HIV Research

The Division provides medical services to a population of children and adolescents with HIV infection, most infections in the past were acquired as a result of mother to child transmission, and recently sexually transmitted infections have become more frequent. This population provides the foundation for our local studies of the epidemiology, treatment and pathogenesis of HIV. One area of study is practice improvement wherein the structure and functioning of our medical care delivery system is evaluated and as evidence-based findings support, changed to ensure the provision of optimal care. Recently studies have demonstrated that measurements of the level of activation of the immune system (measured as CD38+CD8+ T-cells) correspond to patients whose HIV disease will more rapidly progress. Studies are underway to follow activation and to determine if it can be controlled and reduced.

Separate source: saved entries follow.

/-- **Weighted torus Kirillov bound on a `K_∞`-orbit**: for `τ` irreducible unitary, `ℓ` a continuous
Whittaker functional, `e` a `K_∞`-finite Gårding vector, `ρ ≥ 0` and a Haar measure `μA'` on `(K_∞ˣ)¹`,
`∫ |W_{τ(k)e}(u)|² N(u)^ρ dμA'(u) ≤ B < ∞` uniformly in `k ∈ K_∞` (`N^ρ ≤ Ψ_m²`, `Ψ_m W_v = W_{P v}`,
`∫ |W_{P v}|² ≤ C ‖P v‖²` and `‖P τ(k) e‖ ≤ C'`). [cite: JacquetShalikaAJM1981, §3, (3.16)] -/
theorem exists_weightedKirillov_orbit_bound [MeasurableSpace ((mixedSpace K)ˣ)] [BorelSpace ((mixedSpace K)ˣ)]
    (hτu : τ.IsUnitary) (hτi : τ.IsTopIrreducible) (hℓ : IsArchContWhittakerFunctional hcpt τ hτ ℓ)
    (e : archGardingSpace hcpt τ)
    (he : FiniteDimensional ℂ (Submodule.span ℂ (Set.range
      fun κ : (AutomorphyDatum.gl 2 K hcpt).arch.maximalCompact => τ (toArch hcpt (κ : GL (Fin 2) (mixedSpace K))) (e : E))))
    {ρ : ℝ} (hρ : 0 ≤ ρ) (μA' : Measure (Fin 1 → (mixedSpace K)ˣ)) [IsHaarMeasure μA'] :
    ∃ B : ℝ≥0∞, B ≠ ⊤ ∧ ∀ k : ↥(Kinf 2 K),
      ∫⁻ y', ‖kirillovFn hτ ℓ ⟨τ (toArch hcpt (k : GL (Fin 2) (mixedSpace K))) (e : E),
          apply_mem_archGardingSpace hτ _ e.2⟩ (y' 0)‖ₑ ^ 2 *
        ENNReal.ofReal (mixedEmbedding.norm ((y' 0 : (mixedSpace K)ˣ) : mixedSpace K) ^ ρ) ∂μA' ≤ B := by
  classical
  haveI : BorelSpace (Fin 1 → (mixedSpace K)ˣ) := Pi.borelSpace
  obtain ⟨m, hm⟩ : ∃ m : ℕ, ρ ≤ 2 * m :=
    ⟨⌈ρ⌉₊, (Nat.le_ceil ρ).trans (by linarith [(Nat.cast_nonneg ⌈ρ⌉₊ : (0 : ℝ) ≤ _)])⟩
  obtain ⟨P, hP⟩ := exists_linMult_weight hτ hℓ m
  obtain ⟨CP, hCP0, hCP⟩ := exists_norm_apply_orbit_le hτ hτu P e he
  set eU : (Fin 1 → (mixedSpace K)ˣ) ≃ᵐ (mixedSpace K)ˣ := MeasurableEquiv.funUnique (Fin 1) (mixedSpace K)ˣ with heU
  haveI hHaar : IsHaarMeasure (μA'.map eU) := by
    have hco : (⇑eU : (Fin 1 → (mixedSpace K)ˣ) → (mixedSpace K)ˣ) = ⇑(MulEquiv.funUnique (Fin 1) (mixedSpace K)ˣ) := rfl
    rw [hco]
    exact MulEquiv.isHaarMeasure_map μA' _ (continuous_apply _) (continuous_pi fun _ => continuous_id)
  obtain ⟨C, hC, hbound⟩ := exists_lintegral_enorm_sq_kirillovFn_le (μA'.map eU) hℓ hτu hτi
  refine ⟨C * ENNReal.ofReal (CP ^ 2), ENNReal.mul_ne_top hC ENNReal.ofReal_ne_top, fun k => ?_⟩
  set v : archGardingSpace hcpt τ := ⟨τ (toArch hcpt (k : GL (Fin 2) (mixedSpace K))) (e : E),
    apply_mem_archGardingSpace hτ _ e.2⟩ with hv
  have hpt : ∀ y' : Fin 1 → (mixedSpace K)ˣ,
      ‖kirillovFn hτ ℓ v (y' 0)‖ₑ ^ 2 * ENNReal.ofReal (mixedEmbedding.norm ((y' 0 : (mixedSpace K)ˣ) : mixedSpace K) ^ ρ) ≤
        ‖kirillovFn hτ ℓ (P v) (eU y')‖ₑ ^ 2 := by
    intro y'
    have heUy : eU y' = y' 0 := rfl
    rw [heUy, hP v (y' 0)]
    set Ψ : ℝ := (∏ w : InfinitePlace K, (1 + normAtPlace w ((y' 0 : (mixedSpace K)ˣ) : mixedSpace K) ^ 2)) ^ m with hΨ
    have hΨ0 : 0 ≤ Ψ := pow_nonneg (le_trans zero_le_one (one_le_prod_one_add_sq _)) _
    have hΨe : ‖((Ψ : ℝ) : ℂ)‖ₑ ^ 2 = ENNReal.ofReal (Ψ ^ 2) := by
      rw [← ofReal_norm, Complex.norm_real, Real.norm_of_nonneg hΨ0, ENNReal.ofReal_pow hΨ0]
    rw [enorm_mul, mul_pow, hΨe, mul_comm]
    exact mul_le_mul' (ENNReal.ofReal_le_ofReal (norm_rpow_le_weight_sq _ hρ hm)) le_rfl
  calc ∫⁻ y', ‖kirillovFn hτ ℓ v (y' 0)‖ₑ ^ 2 *
          ENNReal.ofReal (mixedEmbedding.norm ((y' 0 : (mixedSpace K)ˣ) : mixedSpace K) ^ ρ) ∂μA'
      ≤ ∫⁻ y', ‖kirillovFn hτ ℓ (P v) (eU y')‖ₑ ^ 2 ∂μA' := lintegral_mono hpt
    _ = ∫⁻ u, ‖kirillovFn hτ ℓ (P v) u‖ₑ ^ 2 ∂(μA'.map eU) :=
        (lintegral_map_equiv (fun u => ‖kirillovFn hτ ℓ (P v) u‖ₑ ^ 2) eU).symm
    _ ≤ C * ‖((P v : archGardingSpace hcpt τ) : E)‖ₑ ^ 2 := hbound (P v)
    _ ≤ C * ENNReal.ofReal (CP ^ 2) := by
        refine mul_le_mul' le_rfl ?_
        rw [← ofReal_norm, ← ENNReal.ofReal_pow (norm_nonneg _)]
        exact ENNReal.ofReal_le_ofReal (pow_le_pow_left₀ (norm_nonneg _) (hCP k) 2)
/-- HYPOTHESIS SHAPE `Realizes` (two-run bookkeeping, cell MI-R — NOT PRINTED for two runs; printed SUPPORT for one run:
B13 (2.13)–(2.14) pp. 14–15, the activities ARE functions of the step's operators and inserted potentials): on the
window, in the step volume of every `X`, the representation's run-B activities are the values of `Ψ` at run B's own
input point and its run-A activities (at the transported background) the values of THE SAME `Ψ` at run A's own input
point — the two lattice spacings differ in the DATA, not in the functional form (B13 (1.5) p. 3: the construction depends
on the operators only through their bounds). [cite: Balaban1988RG2Cluster, (2.14) p.15] -/
def Realizes (EA : Functional C C.BgA) (EB : Functional C C.BgB) (W : Set (ℕ → ℝ)) : Prop :=
  ∀ g ∈ W, ∀ (U : C.BgB) (X : C.Dom), ∀ γ ∈ R.vol X,
    M.Ψ g U X γ (M.pointB EB g U X) = R.ρB g U γ ∧ M.Ψ g U X γ (M.pointA EA g U X) = R.ρA g U γ

/-- HYPOTHESIS SHAPE `InBase` (printed for ONE run: B13 p. 22 closes the inductive hypotheses for the new action; here a
binder): run B's input point at every `X` is admissible. [cite: Balaban1988RG2Cluster, p.22] -/
def InBase (EB : Functional C C.BgB) (W : Set (ℕ → ℝ)) : Prop :=
  ∀ g ∈ W, ∀ (U : C.BgB) (X : C.Dom), M.pointB EB g U X ∈ M.Base g U X

/-- HYPOTHESIS SHAPE `BoxKP` (= the activity-level face G-ne5p2-3 of the cell's ONE located input gap ≡ G-ne5p1-1′;
NOT PRINTED as a statement, asserted nowhere).  Around EVERY admissible input point, on the two-margin complex box, the
activities of the step volume of `X` are complex differentiable in the input and bounded by ONE one-run majorant
`m g U γ`, which obeys the `d`-weighted Kotecký–Preiss condition with size function `a` in the step volume; `a, d ≥ 0`.
Printed TYPE: B13 (2.14) p. 15 *"We consider it as an analytic function of (𝐔, 𝐉) in the space 𝐔^c_{k+1}(X, α₀, α₁),
and of the complex parameters σ(Z), τ."*; printed one-run SIZE: Lemma 3 (2.38) p. 20 *"|H(Z)| ≤ C₃ε₁ exp(−(1 − 8δ)½Lκ
d_{k+1}(Z))"* with *"The above lemma implies that sufficient conditions for convergence of the series (2.12), (2.13) are
satisfied"* (p. 20) — the tree certifies (2.38) ⇒ KP in the printed letters (`B13Resummation.kp_condition`).  What is NOT
printed is Lemma 3 RE-RUN for the activities as functions of complex two-species inputs filling the box between two
lattice spacings. [cite: Balaban1988RG2Cluster, Lemma 3 (2.38) p.20] -/
def BoxKP (W : Set (ℕ → ℝ)) (m : (ℕ → ℝ) → C.BgB → R.P → ℝ) (a d : R.P → ℝ) : Prop :=
  (∀ γ, 0 ≤ a γ) ∧ (∀ γ, 0 ≤ d γ) ∧
    ∀ g ∈ W, ∀ (U : C.BgB) (X : C.Dom),
      (∀ p ∈ M.Base g U X,
        (∀ γ ∈ R.vol X, DifferentiableOn ℂ (M.Ψ g U X γ) (M.box X p)) ∧
        (∀ q ∈ M.box X p, ∀ γ ∈ R.vol X, ‖M.Ψ g U X γ q‖ ≤ m g U γ)) ∧
      (∀ γ ∈ R.vol X, ∑ γ' ∈ R.vol X with R.inc γ' γ, m g U γ' * Real.exp (a γ' + d γ') ≤ a γ)
/-- The printed theorems this road consumes BY NAME: the sibling line's `PrintedFactsR0` (F6, parity,
Version L, GZK, Cassels, a parametrisation, GZ I.(7.3), Skinner–Urban, CST ×2, Gross 2004, Voight,
Mazur, Hsieh, LZZ, Hoffstein–Luo — only F6/parity/Version L/GZK/Cassels/parametrisation/GZ I.(7.3)/Mazur
and the branch-socket inputs are used here) AND: Gross–Zagier ∀ (`gross_zagier`), Kolyvagin ∀
(`kolyvagin`: rank one and `Ш(E/K)` finite at a non-torsion Heegner point), Matar–Nekovář 2019 Thm 0.7
(irreducible form; unused in v2, kept for projection stability), Abbes–Ullmo and Česnavičius (Manin at primes
`∥ N` / at `2`, the inputs of the tree's `I_n*` Manin theorem), the newform of a parametrisation
(`exists_isNewformOf`), and — v2, LAST conjunct — Kolyvagin 1990 Thm A / McCallum 1991 §1, the `p`-EXACT bound
`ord_p #Ш(E/K) ≤ 2·ord_p [E(K) : ℤ y_K]` over a strict Heegner field, `p` odd, `ρ̄_{E,p}` onto
(`Kolyvagin1990_padicValNat_card_sha_le`; already a PUB input of the cell's Part 23b doors). LAST-conjunct
convention as in v4 (projections of `PrintedFactsR0` and of v1's `PrintedFactsTU` unchanged).
[cite-only conjunction] [cite: McCallumLMS1991, §1 Theorem (Kolyvagin), p. 296] -/
def PrintedFactsTU : Prop :=
  PrintedFactsR0 ∧
    (∀ (N : ℕ) [NeZero N] (W : WeierstrassCurve ℚ) (K : Type) [Field K] [NumberField K],
      gross_zagier N W K) ∧
    (∀ (N : ℕ) [NeZero N] (W : WeierstrassCurve ℚ) (K : Type) [Field K] [NumberField K],
      kolyvagin N W K) ∧
    MatarNekovar2019.thm07_padicValNat_card_sha_primary_add_le_of_globalDivisibility_of_irreducible ∧
    abbesUllmo_not_dvd_maninConstant_of_not_dvd_level ∧
    cesnavicius_not_two_dvd_maninConstant_of_two_dvd_level ∧
    exists_isNewformOf ∧
    (∀ (N : ℕ) [NeZero N] (W : WeierstrassCurve ℚ) (K : Type) [Field K] [NumberField K],
      Kolyvagin1990_padicValNat_card_sha_le N W K)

We also follow the epidemiology of HIV infections. Recent studies have included demonstrations of transmission of HPV virus (human papillomavirus) from HIV infected mothers to their newborns, identified in Houston at a higher rate of HIV transmission from HIV infected mothers to their newborns compared to the US average and demonstrated that current antiretroviral treatments allow infected children to reach puberty in parallel with their HIV free peers. This was not the case in the recent past. We have, however, also documented that our HIV infected population has retarded growth as compared to their peers and are now investigating reasons for this finding.

Because children with HIV infection respond differently to childhood vaccinations than do HIV free children, we have a broad group of studies directed to learning how vaccinations must be changed to best insure durable immunity for HIV infected individuals. These studies focus on all pediatric vaccinations with focused efforts directed to HPV, hepatitis-B, and flu vaccines.

In parallel with the studies of vaccines which measure the overall capacity of a child’s immune system to respond to an infectious agent, we also make targeted studies of specific immunological mechanisms in attempts to understand the mechanistic reason for deficient immune responses. Current studies focus on impaired maturation of the immunological cells that make antibodies (B-cells), FoxP3 positive T-cells (a cell type associated with the regulation of immune responsiveness), CD31 positive T-cells (a cell type that can reflect the function of the thymus) and on the integrity of the intestinal lining (deficient immune responsiveness is associated with chronic activation of the immune system; this in turn is in part a result of damage to the gut caused by HIV infection).